Abstract
The lecture will begin with an overview of the 2016 lectures on data structures and algorithms for formal verification. The scope of these lectures will be limited to automatic verification, mainly in decidable cases.
After a general presentation of the 2016 lectures, followed by a reminder of the main notions of algorithmic complexity and Boolean calculus, the lecture studied binary decision diagrams(BDDs). These were the first structures to revolutionize Boolean calculus, which is essential in many fields of application, but which was long thought to be unusable in practice due to its complexity: Boolean satisfaction is the prototype of the NP-complete problem.

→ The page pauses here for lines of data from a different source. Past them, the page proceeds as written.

/-!
# Crux `HLiu418`, Track B road `K2_Liu`, unit U5d «`Z_S`», socket #33s — organ O33.5a:
# the compact-group SMEAR of a function on a topological group along a continuous homomorphism `a : 𝕂 → Γ`
# (`(ρ_η φ)(h) = ∫_𝕂 η(k) φ(h·a(k)) dk`): equivariance, continuity, finiteness of translates, and uniform approximation

Cell `hodgecm-mathlib`, crux item hLiu418 = `stmt-HodgeConjecture-24832`, route of record `HCCMUnconditional`; squad K2 ∕ K2Liu,
LEAD F0P6-plan (g10), planner K2Liu-plan (g2), prover K2Liu-p06 (g2).  THEOREMS ONLY (no `def`, no instance, no notation, no
named-fact hypothesis, no `sorry`, default heartbeats); lane `--supports stmt-HodgeConjecture-24832` (count-neutral helper).  The smear is
written out as the Bochner integral `fun h => ∫ k, η k * φ (h * a k) ∂ν` everywhere (no definition is introduced).

WHAT IS PROVED.  `Γ` a topological group, `𝕂` a COMPACT Hausdorff topological group with a left-invariant measure `ν` finite on compacts,
`a : 𝕂 →* Γ` continuous, `φ : Γ → ℂ` continuous, `η : C(𝕂, ℂ)`.
* §1 `integrable_mul_comp_smear`, `smear_mul_left_of_forall` — left equivariance `φ(p h) = c φ(h) ∀ h` passes to the smear (sections stay sections:
  `isSiegelDeltaSection_smear` in the doubled-unitary frame);
* §2 `smear_apply_mul_eq` — **right translates of the smear are smears by left translates of the weight**:
  `(ρ_η φ)(h·a(k₀)) = (ρ_{λ(k₀)η} φ)(h)` (★ `leftTranslate k₀ η = η(k₀⁻¹ ·)`, left invariance of `ν`);
* §3 `continuous_integral_apply`, `continuous_smear` — the smear of a continuous `φ` is continuous (curry into `C(𝕂, ℂ)` + bounded functional);
* §4 `exists_submodule_forall_smear_translate_mem` — **finiteness of translates**: if `η` is left-translation finite (★ `IsTranslationFinite`) and
  every `t` in a set `T ⊆ Γ` factors as `t = a(k₀)·u` with `u` commuting with `a(𝕂)` and `φ(· u)` ranging in a finite family of continuous
  functions, then all `h ↦ (ρ_η φ)(h t)`, `t ∈ T`, lie in ONE finite-dimensional subspace — `isKFinite_smear` reads it as ★ `IsKFinite 𝒦 (ρ_η φ)`
  for an Iwasawa datum whose `K` so factors;
* §5 `exists_nhds_forall_norm_sub_lt` — uniform continuity: on a compact `A ⊆ Γ`, `‖φ(h·a(k)) − φ(h)‖ < ε` for `k` near `1`, all `h ∈ A`;
  `norm_smear_sub_le_of_forall` — for a weight `η ≥ 0` of mass `1` supported where that bound holds, `‖(ρ_η φ)(h) − φ(h)‖ ≤ ε` on `A`;
  `norm_smear_sub_smear_le` — `‖ρ_η φ(h) − ρ_{η'} φ(h)‖ ≤ δ · ν(𝕂) · M` when `‖η − η'‖ ≤ δ` pointwise and `‖φ(h·a k)‖ ≤ M`;
* §6 `exists_continuous_nonneg_integral_eq_one`, `exists_isTranslationFinite_forall_norm_sub_lt` — bumps of mass `1` supported in a given
  neighbourhood of `1`, and their uniform approximation by translation-finite weights (★ Peter–Weyl `dense_translationFiniteSubalgebra`).
This is the generic half of step (2)∕O33.5 of the #33s road (tree docstring of `sig_K2LiuZetaSNonvanishingData`): «`K`-finite vectors are DENSE in the
Banach space of continuous sections» is used in the constructive form «the `K_∞`-finite smear `ρ_η φ♭` of a continuous section `φ♭` is a
`𝒦`-finite continuous section uniformly close to `φ♭` on compacts».

HONEST LABEL.  Count-neutral scaffold file of the K2_Liu road; it pays nothing by itself: `HC_CM` is proved only modulo the 7 printed citations
(2 remaining named inputs: hLiu418 = `stmt-HodgeConjecture-24832`, h413 = `stmt-HodgeConjecture-24833`) until rung 0 closes.

## References
* [BrockerTomDieck1985] T. Bröcker, T. tom Dieck, *Representations of Compact Lie Groups* (1985): III §1, (5.6)–(5.7) (representative functions, smearing).
* [BorelJacquet1979] A. Borel, H. Jacquet, PSPM 33.1 (1979): §4.1 (`K`-finiteness = `K_∞`-finite ⊗ smooth).
* [Folland1995] G. B. Folland, *A Course in Abstract Harmonic Analysis* (1995): §2.2, §3.2.
* [Liu2011] Y. Liu, Algebra Number Theory 5 (2011): §2C (2-5) pp. 863–864.
-/

set_option autoImplicit false
set_option linter.dupNamespace false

BDDs were introduced by several authors in the 1970s, but systematized and put into practice thanks to the fundamental work of Randy Bryant at Carnegie-Mellon in the late 1980s. These are graphs with maximal sharing that realize a compact canonical form of Boolean expressions, modulo the given order of the variables appearing in these expressions. Canonicality implies that the equality of Boolean functions is decided in constant time, while logical operations are performed in polynomial time in a simple recursive fashion. We'll look at the efficient implementation of BDDs, then show the decisive influence of variable order on their size, as well as heuristics for avoiding their memory explosion as far as possible. Using examples linked to the Esterel language studied in previous years, we'll explain why BDDs are well suited to the synthesis, optimization and verification of complex circuits or controls in software programs. The following seminar will explore these issues in greater depth in the field of electronic circuits.